■ Assigned task:
Your result will be the set of lines with "hence", copied from the material below.

■ Extracted information:

--- START ---

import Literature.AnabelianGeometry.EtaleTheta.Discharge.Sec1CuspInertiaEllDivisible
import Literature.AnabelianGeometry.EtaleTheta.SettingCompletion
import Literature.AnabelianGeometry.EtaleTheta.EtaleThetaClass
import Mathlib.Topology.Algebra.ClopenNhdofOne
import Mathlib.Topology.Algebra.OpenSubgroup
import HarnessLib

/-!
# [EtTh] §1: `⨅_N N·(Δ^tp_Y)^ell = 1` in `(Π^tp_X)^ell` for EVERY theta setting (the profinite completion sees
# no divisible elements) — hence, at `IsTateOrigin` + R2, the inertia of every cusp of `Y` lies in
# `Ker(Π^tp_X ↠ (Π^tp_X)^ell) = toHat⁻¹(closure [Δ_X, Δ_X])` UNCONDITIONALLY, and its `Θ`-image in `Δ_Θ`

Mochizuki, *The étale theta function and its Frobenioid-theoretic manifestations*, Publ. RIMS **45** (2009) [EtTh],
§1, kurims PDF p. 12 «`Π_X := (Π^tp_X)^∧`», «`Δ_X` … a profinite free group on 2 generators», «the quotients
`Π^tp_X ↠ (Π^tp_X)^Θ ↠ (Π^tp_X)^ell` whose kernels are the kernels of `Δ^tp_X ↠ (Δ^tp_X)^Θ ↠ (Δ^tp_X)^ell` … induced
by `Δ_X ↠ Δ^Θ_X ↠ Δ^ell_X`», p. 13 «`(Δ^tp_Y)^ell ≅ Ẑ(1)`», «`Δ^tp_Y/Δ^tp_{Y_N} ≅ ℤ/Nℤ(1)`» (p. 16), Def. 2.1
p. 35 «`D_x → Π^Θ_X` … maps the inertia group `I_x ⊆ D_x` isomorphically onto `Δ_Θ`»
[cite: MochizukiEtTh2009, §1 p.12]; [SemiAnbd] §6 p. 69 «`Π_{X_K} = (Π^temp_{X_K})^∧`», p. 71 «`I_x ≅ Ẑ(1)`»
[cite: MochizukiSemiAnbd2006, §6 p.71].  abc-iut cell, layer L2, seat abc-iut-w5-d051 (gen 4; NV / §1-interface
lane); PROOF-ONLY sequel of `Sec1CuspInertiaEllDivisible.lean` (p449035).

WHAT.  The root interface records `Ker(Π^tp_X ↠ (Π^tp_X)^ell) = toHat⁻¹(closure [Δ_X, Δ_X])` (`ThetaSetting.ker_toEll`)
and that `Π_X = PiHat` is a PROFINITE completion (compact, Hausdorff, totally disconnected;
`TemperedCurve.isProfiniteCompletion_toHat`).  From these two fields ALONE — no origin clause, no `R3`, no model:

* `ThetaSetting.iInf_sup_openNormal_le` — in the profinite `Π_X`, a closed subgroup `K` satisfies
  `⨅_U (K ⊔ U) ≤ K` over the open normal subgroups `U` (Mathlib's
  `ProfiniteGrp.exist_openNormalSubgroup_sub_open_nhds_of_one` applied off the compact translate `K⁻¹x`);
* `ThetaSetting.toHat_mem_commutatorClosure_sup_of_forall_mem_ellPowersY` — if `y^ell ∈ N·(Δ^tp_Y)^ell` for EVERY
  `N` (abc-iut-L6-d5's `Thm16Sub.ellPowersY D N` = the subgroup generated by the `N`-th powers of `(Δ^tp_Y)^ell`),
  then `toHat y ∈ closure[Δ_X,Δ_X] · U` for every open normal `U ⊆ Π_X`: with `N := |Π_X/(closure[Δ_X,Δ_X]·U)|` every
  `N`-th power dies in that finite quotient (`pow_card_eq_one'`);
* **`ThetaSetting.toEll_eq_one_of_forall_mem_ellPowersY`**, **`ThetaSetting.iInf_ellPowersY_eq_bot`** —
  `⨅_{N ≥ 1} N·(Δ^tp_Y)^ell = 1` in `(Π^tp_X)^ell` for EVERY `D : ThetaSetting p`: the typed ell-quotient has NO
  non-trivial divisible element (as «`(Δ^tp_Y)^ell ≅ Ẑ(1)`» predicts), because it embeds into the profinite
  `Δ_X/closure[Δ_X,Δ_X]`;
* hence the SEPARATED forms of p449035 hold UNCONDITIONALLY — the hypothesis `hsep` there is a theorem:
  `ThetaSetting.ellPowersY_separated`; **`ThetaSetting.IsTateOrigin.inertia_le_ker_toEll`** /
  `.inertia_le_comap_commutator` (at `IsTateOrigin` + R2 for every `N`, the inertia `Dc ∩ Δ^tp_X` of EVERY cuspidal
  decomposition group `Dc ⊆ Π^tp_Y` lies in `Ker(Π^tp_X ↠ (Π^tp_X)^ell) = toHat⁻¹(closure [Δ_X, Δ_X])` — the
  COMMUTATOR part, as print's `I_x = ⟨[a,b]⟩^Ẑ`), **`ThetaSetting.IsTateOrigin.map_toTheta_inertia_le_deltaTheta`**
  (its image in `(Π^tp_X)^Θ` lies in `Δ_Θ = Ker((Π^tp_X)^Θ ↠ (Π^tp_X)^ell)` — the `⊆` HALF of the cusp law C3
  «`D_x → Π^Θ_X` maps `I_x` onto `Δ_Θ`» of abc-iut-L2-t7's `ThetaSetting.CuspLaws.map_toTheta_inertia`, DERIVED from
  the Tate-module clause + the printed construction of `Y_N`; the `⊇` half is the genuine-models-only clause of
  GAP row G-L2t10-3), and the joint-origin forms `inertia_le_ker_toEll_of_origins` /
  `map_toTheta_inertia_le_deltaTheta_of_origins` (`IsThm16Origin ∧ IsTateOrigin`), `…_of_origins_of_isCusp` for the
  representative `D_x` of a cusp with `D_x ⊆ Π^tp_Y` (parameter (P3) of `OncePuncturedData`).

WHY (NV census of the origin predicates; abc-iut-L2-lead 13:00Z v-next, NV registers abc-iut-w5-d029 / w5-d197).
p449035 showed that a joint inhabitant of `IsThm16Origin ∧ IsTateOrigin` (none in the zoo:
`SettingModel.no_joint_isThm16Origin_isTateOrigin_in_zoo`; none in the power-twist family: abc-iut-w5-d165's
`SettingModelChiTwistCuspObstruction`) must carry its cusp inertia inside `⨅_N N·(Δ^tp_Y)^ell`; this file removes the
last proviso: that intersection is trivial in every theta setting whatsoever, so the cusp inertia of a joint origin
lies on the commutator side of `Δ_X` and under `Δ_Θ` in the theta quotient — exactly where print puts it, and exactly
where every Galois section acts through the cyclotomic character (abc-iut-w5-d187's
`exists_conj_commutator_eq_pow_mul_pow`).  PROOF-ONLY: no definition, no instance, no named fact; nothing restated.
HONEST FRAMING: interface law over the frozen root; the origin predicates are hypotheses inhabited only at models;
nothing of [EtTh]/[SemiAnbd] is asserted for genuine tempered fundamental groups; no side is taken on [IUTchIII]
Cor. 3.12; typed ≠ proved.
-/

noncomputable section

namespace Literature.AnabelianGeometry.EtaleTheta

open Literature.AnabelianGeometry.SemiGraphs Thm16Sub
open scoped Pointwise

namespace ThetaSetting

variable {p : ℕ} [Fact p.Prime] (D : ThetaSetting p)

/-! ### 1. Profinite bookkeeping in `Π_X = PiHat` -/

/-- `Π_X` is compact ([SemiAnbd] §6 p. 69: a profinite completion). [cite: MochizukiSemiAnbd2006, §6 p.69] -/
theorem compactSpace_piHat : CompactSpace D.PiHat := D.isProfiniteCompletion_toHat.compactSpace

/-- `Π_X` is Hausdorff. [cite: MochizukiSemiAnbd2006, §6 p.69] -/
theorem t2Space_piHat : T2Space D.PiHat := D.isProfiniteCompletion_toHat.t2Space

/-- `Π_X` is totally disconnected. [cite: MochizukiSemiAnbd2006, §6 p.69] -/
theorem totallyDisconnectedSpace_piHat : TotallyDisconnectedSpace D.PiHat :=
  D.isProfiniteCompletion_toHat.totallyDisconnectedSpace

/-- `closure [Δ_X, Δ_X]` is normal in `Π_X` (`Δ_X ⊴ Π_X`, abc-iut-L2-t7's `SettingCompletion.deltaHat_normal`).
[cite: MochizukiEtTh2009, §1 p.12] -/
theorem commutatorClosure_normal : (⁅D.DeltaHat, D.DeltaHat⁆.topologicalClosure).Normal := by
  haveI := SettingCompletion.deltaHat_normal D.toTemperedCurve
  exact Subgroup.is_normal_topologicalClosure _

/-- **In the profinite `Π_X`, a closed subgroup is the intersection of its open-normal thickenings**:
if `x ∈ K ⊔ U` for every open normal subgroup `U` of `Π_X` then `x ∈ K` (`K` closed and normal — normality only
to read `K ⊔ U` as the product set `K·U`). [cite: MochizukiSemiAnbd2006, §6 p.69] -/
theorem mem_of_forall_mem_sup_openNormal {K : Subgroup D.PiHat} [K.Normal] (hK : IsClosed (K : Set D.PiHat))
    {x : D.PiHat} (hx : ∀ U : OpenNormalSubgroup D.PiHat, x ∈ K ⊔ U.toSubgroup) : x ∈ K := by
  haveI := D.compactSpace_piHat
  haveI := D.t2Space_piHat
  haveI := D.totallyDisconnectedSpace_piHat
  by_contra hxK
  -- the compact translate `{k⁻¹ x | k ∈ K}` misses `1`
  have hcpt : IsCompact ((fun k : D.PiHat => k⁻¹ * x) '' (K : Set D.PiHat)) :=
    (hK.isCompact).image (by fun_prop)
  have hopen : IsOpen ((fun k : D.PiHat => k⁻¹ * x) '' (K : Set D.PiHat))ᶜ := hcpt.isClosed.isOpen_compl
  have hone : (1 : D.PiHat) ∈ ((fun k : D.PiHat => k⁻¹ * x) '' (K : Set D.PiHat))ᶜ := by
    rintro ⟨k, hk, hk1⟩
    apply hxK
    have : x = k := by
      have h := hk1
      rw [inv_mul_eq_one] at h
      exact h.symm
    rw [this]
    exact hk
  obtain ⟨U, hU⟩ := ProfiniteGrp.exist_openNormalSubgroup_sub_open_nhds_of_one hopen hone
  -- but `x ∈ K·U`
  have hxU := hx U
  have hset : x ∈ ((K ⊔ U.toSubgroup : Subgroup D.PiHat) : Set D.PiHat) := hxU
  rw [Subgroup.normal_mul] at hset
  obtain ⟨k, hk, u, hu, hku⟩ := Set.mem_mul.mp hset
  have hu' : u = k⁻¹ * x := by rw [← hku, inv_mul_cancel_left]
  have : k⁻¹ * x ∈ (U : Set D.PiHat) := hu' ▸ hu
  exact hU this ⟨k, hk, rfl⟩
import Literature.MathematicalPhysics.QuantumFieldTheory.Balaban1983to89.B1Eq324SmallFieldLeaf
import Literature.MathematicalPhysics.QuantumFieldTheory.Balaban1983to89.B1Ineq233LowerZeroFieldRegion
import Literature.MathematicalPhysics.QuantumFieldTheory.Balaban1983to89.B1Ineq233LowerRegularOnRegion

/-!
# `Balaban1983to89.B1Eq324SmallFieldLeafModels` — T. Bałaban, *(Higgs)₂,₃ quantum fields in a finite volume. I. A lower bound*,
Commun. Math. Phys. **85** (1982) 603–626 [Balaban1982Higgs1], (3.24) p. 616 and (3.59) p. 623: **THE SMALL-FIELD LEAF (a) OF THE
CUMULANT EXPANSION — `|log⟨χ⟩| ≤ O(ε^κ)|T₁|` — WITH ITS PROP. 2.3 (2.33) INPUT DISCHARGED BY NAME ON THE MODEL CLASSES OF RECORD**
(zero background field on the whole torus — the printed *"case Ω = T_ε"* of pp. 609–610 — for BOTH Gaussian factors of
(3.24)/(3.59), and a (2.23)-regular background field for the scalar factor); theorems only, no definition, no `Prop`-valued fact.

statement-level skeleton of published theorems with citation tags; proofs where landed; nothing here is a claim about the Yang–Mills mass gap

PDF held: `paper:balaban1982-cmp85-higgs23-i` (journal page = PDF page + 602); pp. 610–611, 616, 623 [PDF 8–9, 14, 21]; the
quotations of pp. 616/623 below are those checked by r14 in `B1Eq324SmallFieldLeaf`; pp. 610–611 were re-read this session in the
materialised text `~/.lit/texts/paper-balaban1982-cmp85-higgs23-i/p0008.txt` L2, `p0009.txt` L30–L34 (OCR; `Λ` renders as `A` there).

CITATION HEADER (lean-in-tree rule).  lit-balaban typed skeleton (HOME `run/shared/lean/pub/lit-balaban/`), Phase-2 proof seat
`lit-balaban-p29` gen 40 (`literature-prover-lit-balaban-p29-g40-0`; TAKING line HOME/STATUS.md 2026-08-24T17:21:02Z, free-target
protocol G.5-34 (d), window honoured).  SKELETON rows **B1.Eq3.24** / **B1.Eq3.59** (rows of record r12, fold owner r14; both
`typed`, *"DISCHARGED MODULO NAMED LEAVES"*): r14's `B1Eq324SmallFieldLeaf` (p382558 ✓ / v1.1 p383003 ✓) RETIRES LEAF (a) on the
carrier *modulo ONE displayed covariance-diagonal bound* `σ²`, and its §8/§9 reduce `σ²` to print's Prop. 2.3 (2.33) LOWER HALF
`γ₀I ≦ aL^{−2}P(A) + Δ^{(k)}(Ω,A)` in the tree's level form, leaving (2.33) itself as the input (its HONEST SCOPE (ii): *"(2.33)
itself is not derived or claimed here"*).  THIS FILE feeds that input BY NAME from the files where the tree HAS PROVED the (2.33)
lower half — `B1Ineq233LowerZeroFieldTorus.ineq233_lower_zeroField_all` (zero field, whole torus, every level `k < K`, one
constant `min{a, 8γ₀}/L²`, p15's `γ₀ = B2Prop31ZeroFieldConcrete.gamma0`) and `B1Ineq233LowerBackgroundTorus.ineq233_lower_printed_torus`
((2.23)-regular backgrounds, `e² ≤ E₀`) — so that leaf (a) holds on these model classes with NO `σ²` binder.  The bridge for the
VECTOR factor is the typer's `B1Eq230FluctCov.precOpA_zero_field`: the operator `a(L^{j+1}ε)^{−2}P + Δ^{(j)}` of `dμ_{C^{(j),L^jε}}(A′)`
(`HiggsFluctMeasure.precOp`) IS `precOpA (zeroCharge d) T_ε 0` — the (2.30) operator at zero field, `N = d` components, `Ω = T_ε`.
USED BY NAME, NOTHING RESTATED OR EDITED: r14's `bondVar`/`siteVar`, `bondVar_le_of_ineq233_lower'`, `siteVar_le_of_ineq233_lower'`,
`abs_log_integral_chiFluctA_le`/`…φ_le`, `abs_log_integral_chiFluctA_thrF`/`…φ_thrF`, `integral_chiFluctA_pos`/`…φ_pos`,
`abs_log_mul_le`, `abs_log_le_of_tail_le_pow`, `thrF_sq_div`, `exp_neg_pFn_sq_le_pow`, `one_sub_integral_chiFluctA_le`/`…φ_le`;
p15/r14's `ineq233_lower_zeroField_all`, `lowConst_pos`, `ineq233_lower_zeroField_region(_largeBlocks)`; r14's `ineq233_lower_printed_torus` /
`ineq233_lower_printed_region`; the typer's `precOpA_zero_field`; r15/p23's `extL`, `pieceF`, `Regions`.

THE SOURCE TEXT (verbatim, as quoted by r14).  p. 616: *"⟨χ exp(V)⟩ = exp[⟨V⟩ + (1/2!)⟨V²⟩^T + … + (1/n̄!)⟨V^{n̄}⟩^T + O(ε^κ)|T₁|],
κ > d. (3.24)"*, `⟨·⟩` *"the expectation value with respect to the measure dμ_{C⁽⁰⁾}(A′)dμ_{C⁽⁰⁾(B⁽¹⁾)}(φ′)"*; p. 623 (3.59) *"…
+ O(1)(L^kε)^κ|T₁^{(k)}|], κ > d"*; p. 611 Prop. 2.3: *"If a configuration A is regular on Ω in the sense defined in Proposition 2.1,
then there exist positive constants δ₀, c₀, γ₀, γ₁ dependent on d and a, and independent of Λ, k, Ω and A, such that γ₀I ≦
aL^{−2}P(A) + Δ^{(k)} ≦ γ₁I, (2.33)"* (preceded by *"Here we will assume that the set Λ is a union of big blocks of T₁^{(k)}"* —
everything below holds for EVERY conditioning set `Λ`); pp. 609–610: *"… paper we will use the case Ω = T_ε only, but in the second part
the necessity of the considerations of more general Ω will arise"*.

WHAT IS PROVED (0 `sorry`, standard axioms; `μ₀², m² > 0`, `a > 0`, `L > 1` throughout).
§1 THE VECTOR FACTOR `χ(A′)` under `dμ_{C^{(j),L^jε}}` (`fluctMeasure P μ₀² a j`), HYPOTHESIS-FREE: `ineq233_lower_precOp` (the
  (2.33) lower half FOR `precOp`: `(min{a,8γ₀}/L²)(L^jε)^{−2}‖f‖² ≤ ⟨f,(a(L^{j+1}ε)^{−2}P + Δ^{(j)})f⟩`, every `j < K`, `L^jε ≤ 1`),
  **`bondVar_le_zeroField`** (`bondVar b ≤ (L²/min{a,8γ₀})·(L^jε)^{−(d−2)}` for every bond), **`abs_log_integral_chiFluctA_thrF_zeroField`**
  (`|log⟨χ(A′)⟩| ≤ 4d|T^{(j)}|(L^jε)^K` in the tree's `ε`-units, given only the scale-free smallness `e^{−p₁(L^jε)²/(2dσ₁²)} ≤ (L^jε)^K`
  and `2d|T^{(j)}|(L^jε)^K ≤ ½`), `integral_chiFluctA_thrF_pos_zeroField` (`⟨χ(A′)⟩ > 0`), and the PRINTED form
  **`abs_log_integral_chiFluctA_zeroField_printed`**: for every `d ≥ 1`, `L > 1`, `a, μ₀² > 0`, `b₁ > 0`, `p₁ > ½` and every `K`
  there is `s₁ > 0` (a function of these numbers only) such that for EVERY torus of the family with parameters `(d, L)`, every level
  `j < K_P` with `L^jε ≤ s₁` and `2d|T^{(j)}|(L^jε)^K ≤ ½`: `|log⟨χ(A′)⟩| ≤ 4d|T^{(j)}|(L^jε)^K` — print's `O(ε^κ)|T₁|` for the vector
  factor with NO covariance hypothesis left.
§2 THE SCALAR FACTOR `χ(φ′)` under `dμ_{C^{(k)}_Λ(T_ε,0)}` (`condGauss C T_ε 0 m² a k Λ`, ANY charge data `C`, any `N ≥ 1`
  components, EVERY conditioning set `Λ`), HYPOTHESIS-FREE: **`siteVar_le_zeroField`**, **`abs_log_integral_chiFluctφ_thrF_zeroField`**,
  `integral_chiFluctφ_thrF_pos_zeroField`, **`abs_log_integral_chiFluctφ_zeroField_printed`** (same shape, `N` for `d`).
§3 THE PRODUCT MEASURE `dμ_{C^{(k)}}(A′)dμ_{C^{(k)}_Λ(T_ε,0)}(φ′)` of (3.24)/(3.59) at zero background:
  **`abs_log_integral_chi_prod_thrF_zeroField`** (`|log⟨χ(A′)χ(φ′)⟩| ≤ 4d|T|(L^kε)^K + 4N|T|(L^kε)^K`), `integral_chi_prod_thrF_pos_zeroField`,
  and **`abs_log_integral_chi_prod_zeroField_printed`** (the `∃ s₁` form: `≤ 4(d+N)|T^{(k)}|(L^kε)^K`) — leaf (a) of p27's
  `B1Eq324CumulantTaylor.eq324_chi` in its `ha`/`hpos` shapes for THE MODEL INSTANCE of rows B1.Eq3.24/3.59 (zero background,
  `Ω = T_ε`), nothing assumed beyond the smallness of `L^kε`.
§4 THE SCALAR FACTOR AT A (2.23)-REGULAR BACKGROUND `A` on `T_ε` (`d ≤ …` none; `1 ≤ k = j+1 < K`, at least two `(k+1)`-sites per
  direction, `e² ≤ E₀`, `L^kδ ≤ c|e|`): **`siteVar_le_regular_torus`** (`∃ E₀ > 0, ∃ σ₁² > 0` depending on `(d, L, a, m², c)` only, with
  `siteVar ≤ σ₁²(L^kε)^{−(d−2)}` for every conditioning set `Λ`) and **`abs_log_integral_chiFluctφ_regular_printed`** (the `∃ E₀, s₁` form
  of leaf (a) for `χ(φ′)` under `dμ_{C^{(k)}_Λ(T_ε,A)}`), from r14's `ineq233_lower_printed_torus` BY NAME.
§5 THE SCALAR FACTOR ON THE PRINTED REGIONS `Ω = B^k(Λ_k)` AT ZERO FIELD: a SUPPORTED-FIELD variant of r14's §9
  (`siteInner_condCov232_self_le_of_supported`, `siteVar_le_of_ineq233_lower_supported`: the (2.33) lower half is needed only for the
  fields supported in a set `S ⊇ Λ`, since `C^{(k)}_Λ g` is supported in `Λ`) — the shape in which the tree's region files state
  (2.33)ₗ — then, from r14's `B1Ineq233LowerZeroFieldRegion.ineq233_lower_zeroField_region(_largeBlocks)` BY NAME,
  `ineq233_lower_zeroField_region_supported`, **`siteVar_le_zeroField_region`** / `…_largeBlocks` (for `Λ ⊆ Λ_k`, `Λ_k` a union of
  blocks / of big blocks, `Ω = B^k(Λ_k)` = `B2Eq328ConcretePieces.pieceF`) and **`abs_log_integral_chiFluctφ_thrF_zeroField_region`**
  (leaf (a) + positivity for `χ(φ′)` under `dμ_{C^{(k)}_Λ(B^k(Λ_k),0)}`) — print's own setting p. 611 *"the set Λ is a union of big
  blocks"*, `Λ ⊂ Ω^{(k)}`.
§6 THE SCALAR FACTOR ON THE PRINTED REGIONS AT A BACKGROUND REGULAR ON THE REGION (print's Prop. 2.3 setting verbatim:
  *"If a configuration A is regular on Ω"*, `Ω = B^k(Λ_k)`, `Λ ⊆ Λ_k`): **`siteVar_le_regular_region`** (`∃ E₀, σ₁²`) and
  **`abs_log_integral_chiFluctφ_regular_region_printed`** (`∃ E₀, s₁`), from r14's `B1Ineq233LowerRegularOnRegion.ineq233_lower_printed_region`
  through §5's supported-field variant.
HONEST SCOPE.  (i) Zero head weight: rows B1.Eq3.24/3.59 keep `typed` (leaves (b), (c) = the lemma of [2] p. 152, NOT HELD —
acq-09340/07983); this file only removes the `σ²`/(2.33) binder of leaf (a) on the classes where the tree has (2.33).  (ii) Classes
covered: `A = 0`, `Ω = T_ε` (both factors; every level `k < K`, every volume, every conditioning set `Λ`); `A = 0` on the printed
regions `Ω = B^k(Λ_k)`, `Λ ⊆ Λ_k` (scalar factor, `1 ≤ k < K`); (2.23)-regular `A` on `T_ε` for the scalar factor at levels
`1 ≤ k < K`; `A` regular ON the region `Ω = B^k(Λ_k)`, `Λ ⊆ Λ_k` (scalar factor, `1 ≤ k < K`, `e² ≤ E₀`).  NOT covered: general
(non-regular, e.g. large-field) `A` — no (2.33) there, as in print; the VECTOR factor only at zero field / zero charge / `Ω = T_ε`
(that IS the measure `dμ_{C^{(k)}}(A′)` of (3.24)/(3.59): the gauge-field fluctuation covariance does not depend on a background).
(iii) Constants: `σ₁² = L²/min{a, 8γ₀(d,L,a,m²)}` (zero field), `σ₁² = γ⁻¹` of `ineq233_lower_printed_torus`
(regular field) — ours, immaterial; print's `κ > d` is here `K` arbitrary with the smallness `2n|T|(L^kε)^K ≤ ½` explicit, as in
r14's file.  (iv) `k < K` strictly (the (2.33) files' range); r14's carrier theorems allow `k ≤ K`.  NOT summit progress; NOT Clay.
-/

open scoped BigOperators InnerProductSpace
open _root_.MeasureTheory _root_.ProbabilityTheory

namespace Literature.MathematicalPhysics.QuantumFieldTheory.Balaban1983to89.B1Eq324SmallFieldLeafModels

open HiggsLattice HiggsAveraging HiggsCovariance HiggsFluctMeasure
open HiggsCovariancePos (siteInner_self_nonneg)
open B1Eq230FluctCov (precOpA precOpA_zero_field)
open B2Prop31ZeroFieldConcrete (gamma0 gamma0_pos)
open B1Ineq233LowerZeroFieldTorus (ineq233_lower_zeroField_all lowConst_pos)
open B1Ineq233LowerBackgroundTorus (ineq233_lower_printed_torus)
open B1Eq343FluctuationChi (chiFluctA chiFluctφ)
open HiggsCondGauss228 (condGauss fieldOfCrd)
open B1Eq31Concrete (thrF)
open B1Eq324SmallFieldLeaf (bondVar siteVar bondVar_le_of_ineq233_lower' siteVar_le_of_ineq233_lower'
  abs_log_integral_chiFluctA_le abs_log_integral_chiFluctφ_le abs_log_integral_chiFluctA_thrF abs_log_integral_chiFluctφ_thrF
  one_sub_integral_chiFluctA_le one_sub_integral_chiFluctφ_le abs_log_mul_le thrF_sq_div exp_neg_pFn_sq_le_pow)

--- END ---

■ Solution below:
# no divisible elements) — hence, at `IsTateOrigin` + R2, the inertia of every cusp of `Y` lies in
* hence the SEPARATED forms of p449035 hold UNCONDITIONALLY — the hypothesis `hsep` there is a theorem:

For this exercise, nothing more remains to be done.